• _DATA RECORDS_
--------------------
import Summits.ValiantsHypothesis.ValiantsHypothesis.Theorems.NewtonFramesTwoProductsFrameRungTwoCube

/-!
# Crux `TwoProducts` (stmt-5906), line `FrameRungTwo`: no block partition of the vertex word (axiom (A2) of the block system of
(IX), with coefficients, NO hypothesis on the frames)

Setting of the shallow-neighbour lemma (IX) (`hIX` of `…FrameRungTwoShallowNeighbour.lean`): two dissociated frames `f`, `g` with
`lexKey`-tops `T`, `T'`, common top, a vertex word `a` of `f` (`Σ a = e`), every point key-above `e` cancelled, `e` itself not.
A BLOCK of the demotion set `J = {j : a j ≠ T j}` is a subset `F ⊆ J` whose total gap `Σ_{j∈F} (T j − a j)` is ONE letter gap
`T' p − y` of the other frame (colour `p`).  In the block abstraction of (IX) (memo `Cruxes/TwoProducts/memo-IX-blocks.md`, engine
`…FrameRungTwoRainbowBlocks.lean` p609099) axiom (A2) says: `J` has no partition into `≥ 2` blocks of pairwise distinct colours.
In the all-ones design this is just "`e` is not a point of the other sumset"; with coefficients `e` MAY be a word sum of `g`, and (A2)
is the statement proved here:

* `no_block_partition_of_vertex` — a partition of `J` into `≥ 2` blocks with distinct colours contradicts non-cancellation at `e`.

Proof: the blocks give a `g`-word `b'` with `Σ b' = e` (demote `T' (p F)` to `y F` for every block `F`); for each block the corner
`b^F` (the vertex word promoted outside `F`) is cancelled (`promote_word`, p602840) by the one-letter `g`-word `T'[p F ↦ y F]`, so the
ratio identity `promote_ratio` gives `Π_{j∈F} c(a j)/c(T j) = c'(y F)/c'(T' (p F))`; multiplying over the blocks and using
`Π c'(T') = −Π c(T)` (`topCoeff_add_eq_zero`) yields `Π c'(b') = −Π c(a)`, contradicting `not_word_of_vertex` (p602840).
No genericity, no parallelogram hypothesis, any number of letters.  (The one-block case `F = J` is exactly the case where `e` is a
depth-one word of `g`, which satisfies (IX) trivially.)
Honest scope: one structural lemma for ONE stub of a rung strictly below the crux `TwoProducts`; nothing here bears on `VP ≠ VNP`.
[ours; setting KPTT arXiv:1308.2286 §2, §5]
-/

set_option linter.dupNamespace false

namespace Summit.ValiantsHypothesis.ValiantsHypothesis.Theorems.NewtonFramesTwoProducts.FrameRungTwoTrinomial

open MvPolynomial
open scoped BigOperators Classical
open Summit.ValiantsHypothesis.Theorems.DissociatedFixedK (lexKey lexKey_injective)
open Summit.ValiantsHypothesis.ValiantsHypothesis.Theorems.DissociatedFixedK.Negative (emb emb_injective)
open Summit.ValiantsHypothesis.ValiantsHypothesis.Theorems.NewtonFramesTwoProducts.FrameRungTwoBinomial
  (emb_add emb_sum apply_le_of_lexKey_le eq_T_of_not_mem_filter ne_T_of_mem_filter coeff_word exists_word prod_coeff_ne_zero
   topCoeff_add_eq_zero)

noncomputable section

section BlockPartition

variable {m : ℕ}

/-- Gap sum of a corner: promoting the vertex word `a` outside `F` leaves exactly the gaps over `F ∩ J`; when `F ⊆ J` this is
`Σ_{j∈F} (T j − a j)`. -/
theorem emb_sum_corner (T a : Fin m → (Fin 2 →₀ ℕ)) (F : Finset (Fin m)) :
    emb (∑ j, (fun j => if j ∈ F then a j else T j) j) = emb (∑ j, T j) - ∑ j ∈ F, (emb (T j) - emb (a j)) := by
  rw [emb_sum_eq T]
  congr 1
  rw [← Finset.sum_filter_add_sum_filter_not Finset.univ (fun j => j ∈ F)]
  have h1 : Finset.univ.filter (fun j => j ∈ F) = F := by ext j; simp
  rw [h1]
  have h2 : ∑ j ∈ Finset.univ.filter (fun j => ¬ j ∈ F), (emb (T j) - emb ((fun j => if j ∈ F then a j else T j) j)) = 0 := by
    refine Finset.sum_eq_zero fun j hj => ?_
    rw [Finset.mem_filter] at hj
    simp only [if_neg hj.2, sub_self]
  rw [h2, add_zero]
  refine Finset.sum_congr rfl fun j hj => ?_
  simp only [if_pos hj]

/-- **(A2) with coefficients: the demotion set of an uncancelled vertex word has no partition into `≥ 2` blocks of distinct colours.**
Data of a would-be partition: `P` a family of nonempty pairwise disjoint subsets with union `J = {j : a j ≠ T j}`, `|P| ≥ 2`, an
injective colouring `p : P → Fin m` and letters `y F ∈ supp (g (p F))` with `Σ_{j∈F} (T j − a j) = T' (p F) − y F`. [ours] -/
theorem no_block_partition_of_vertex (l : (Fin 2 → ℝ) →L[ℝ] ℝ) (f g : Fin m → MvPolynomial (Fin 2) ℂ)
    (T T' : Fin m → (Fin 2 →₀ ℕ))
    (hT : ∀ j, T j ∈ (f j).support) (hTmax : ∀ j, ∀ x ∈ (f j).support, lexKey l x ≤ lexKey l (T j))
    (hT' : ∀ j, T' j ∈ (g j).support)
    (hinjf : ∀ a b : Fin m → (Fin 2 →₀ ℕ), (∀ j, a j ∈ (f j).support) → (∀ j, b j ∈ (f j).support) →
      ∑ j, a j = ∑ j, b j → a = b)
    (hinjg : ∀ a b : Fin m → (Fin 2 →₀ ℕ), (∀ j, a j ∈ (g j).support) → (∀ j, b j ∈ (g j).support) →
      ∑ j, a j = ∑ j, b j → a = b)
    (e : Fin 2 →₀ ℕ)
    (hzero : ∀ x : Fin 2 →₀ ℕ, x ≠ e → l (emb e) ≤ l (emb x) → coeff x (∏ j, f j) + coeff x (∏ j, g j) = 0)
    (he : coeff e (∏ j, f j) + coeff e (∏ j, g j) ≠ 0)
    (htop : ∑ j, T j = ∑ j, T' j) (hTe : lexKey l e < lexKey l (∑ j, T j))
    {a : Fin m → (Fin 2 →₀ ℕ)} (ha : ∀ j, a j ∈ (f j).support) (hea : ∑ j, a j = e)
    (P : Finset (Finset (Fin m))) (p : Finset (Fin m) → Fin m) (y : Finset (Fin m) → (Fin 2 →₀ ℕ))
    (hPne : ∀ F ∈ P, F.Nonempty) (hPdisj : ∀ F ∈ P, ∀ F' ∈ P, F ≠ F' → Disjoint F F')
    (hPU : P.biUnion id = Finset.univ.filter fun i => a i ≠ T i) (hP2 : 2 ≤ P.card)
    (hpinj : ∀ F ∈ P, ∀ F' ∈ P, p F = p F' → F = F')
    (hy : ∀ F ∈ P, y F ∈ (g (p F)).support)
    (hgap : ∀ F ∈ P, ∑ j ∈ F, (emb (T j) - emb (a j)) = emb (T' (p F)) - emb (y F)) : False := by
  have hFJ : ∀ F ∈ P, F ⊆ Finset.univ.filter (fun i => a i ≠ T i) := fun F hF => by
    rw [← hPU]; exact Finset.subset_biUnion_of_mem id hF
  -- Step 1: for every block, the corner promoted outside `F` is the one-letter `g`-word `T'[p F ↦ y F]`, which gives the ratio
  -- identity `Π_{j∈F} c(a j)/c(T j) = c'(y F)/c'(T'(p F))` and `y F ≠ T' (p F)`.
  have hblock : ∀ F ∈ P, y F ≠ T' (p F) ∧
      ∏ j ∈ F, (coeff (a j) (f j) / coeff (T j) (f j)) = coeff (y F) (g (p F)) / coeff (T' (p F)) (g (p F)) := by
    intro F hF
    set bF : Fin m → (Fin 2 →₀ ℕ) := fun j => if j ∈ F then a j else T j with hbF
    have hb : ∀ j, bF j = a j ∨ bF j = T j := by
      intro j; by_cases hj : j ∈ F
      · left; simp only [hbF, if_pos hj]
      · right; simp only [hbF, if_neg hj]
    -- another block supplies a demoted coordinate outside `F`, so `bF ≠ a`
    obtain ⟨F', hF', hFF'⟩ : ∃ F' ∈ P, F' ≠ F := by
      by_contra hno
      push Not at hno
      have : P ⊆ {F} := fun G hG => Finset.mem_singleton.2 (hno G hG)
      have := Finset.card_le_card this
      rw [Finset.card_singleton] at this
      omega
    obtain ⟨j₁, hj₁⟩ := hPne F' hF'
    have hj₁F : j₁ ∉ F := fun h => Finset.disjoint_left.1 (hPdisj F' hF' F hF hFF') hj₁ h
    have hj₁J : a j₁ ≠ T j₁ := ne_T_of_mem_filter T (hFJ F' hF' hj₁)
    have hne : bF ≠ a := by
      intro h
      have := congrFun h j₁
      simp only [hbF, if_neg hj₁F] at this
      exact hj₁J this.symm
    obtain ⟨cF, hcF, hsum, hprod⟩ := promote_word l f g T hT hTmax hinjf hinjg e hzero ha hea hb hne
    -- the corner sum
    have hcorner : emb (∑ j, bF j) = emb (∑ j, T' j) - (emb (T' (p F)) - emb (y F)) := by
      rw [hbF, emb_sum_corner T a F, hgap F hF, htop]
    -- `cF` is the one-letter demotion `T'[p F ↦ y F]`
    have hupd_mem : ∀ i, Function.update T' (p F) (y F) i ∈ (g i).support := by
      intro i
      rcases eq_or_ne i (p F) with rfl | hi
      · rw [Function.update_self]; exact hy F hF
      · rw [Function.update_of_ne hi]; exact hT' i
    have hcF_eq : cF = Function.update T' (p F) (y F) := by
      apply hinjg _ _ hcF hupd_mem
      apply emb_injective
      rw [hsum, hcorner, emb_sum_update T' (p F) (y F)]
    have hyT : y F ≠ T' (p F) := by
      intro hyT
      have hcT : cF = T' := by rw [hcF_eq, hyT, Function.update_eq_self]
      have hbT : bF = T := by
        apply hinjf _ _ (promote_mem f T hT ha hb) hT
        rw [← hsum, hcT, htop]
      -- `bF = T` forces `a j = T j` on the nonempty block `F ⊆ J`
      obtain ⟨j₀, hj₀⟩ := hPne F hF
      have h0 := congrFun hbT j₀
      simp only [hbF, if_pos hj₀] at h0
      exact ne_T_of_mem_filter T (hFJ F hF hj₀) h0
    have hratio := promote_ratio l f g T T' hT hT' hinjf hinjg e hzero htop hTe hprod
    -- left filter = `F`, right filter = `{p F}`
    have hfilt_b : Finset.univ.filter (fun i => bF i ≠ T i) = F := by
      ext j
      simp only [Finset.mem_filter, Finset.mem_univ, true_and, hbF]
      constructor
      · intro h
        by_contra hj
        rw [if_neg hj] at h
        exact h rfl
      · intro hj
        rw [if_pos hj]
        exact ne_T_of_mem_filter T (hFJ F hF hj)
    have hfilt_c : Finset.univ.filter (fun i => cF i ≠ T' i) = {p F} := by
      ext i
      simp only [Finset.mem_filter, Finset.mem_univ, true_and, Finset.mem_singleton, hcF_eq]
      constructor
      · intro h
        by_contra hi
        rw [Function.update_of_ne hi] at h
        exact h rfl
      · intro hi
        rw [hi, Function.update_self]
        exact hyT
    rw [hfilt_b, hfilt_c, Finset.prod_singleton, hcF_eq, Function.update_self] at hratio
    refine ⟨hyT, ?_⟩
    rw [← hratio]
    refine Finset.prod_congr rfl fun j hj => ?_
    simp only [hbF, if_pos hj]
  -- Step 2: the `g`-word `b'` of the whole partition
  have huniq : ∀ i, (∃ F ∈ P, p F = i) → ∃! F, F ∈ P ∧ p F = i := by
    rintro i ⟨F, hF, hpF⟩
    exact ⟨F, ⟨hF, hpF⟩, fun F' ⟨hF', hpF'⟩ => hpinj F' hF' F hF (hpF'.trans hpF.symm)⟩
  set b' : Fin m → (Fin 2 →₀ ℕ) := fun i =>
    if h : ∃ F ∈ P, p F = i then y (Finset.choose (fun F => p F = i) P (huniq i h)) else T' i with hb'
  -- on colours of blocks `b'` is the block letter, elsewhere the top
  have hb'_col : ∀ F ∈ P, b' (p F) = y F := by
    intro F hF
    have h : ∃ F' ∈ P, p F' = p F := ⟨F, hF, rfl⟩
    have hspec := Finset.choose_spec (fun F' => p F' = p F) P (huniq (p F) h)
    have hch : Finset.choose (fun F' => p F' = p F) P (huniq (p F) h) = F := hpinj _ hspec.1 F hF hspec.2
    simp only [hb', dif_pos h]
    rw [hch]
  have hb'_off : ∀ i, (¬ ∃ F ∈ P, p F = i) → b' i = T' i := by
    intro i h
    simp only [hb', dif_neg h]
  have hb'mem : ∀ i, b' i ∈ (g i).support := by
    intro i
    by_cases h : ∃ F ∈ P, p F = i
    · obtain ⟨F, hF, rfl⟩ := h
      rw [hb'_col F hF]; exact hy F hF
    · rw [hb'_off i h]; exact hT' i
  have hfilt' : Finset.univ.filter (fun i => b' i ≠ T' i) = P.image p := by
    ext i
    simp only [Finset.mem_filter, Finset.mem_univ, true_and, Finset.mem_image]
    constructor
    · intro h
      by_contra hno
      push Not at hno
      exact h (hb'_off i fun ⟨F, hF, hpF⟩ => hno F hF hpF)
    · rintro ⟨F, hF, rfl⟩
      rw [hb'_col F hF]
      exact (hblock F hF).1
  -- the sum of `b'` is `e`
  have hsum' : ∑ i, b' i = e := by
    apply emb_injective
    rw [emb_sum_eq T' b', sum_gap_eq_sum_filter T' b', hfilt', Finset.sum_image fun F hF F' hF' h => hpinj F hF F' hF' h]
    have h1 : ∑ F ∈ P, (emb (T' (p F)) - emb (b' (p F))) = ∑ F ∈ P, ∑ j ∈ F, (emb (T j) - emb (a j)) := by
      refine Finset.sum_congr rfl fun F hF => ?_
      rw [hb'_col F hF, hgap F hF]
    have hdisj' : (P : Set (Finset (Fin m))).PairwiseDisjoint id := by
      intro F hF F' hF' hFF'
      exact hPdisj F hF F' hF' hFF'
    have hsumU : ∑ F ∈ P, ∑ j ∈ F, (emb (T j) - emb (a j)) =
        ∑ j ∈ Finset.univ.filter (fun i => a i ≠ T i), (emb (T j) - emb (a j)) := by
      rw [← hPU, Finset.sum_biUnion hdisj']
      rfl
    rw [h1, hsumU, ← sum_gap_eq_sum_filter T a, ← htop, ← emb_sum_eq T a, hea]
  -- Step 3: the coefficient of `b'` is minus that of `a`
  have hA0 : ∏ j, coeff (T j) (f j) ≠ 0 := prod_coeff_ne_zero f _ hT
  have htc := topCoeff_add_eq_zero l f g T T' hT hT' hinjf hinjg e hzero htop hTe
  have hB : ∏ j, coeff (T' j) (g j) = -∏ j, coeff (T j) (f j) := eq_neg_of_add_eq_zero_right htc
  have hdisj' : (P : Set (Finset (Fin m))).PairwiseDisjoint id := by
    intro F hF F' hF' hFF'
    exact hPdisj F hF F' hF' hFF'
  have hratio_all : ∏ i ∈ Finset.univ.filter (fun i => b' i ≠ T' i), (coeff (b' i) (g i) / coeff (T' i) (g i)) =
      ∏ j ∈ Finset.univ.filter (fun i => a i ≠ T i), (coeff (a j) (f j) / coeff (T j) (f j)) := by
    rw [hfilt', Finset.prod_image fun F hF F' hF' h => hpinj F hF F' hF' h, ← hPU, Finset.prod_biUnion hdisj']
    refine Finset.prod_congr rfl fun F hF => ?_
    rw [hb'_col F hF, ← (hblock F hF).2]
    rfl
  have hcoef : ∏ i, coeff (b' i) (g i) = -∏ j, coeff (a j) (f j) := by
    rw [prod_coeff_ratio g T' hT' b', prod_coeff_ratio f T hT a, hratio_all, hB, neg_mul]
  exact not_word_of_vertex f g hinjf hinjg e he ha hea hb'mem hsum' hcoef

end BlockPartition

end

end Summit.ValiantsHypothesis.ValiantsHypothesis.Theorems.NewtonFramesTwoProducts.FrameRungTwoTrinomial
--------------------
• _WORK INSTRUCTION_
From the entries above, extract only the lines running from the one containing "Function.update_self] at hratio" through the one containing "have h : ∃ F'", inclusive.

• _REPLY TO THE EXERCISE_
    rw [hfilt_b, hfilt_c, Finset.prod_singleton, hcF_eq, Function.update_self] at hratio
    refine ⟨hyT, ?_⟩
    rw [← hratio]
    refine Finset.prod_congr rfl fun j hj => ?_
    simp only [hbF, if_pos hj]
  -- Step 2: the `g`-word `b'` of the whole partition
  have huniq : ∀ i, (∃ F ∈ P, p F = i) → ∃! F, F ∈ P ∧ p F = i := by
    rintro i ⟨F, hF, hpF⟩
    exact ⟨F, ⟨hF, hpF⟩, fun F' ⟨hF', hpF'⟩ => hpinj F' hF' F hF (hpF'.trans hpF.symm)⟩
  set b' : Fin m → (Fin 2 →₀ ℕ) := fun i =>
    if h : ∃ F ∈ P, p F = i then y (Finset.choose (fun F => p F = i) P (huniq i h)) else T' i with hb'
  -- on colours of blocks `b'` is the block letter, elsewhere the top
  have hb'_col : ∀ F ∈ P, b' (p F) = y F := by
    intro F hF
    have h : ∃ F' ∈ P, p F' = p F := ⟨F, hF, rfl⟩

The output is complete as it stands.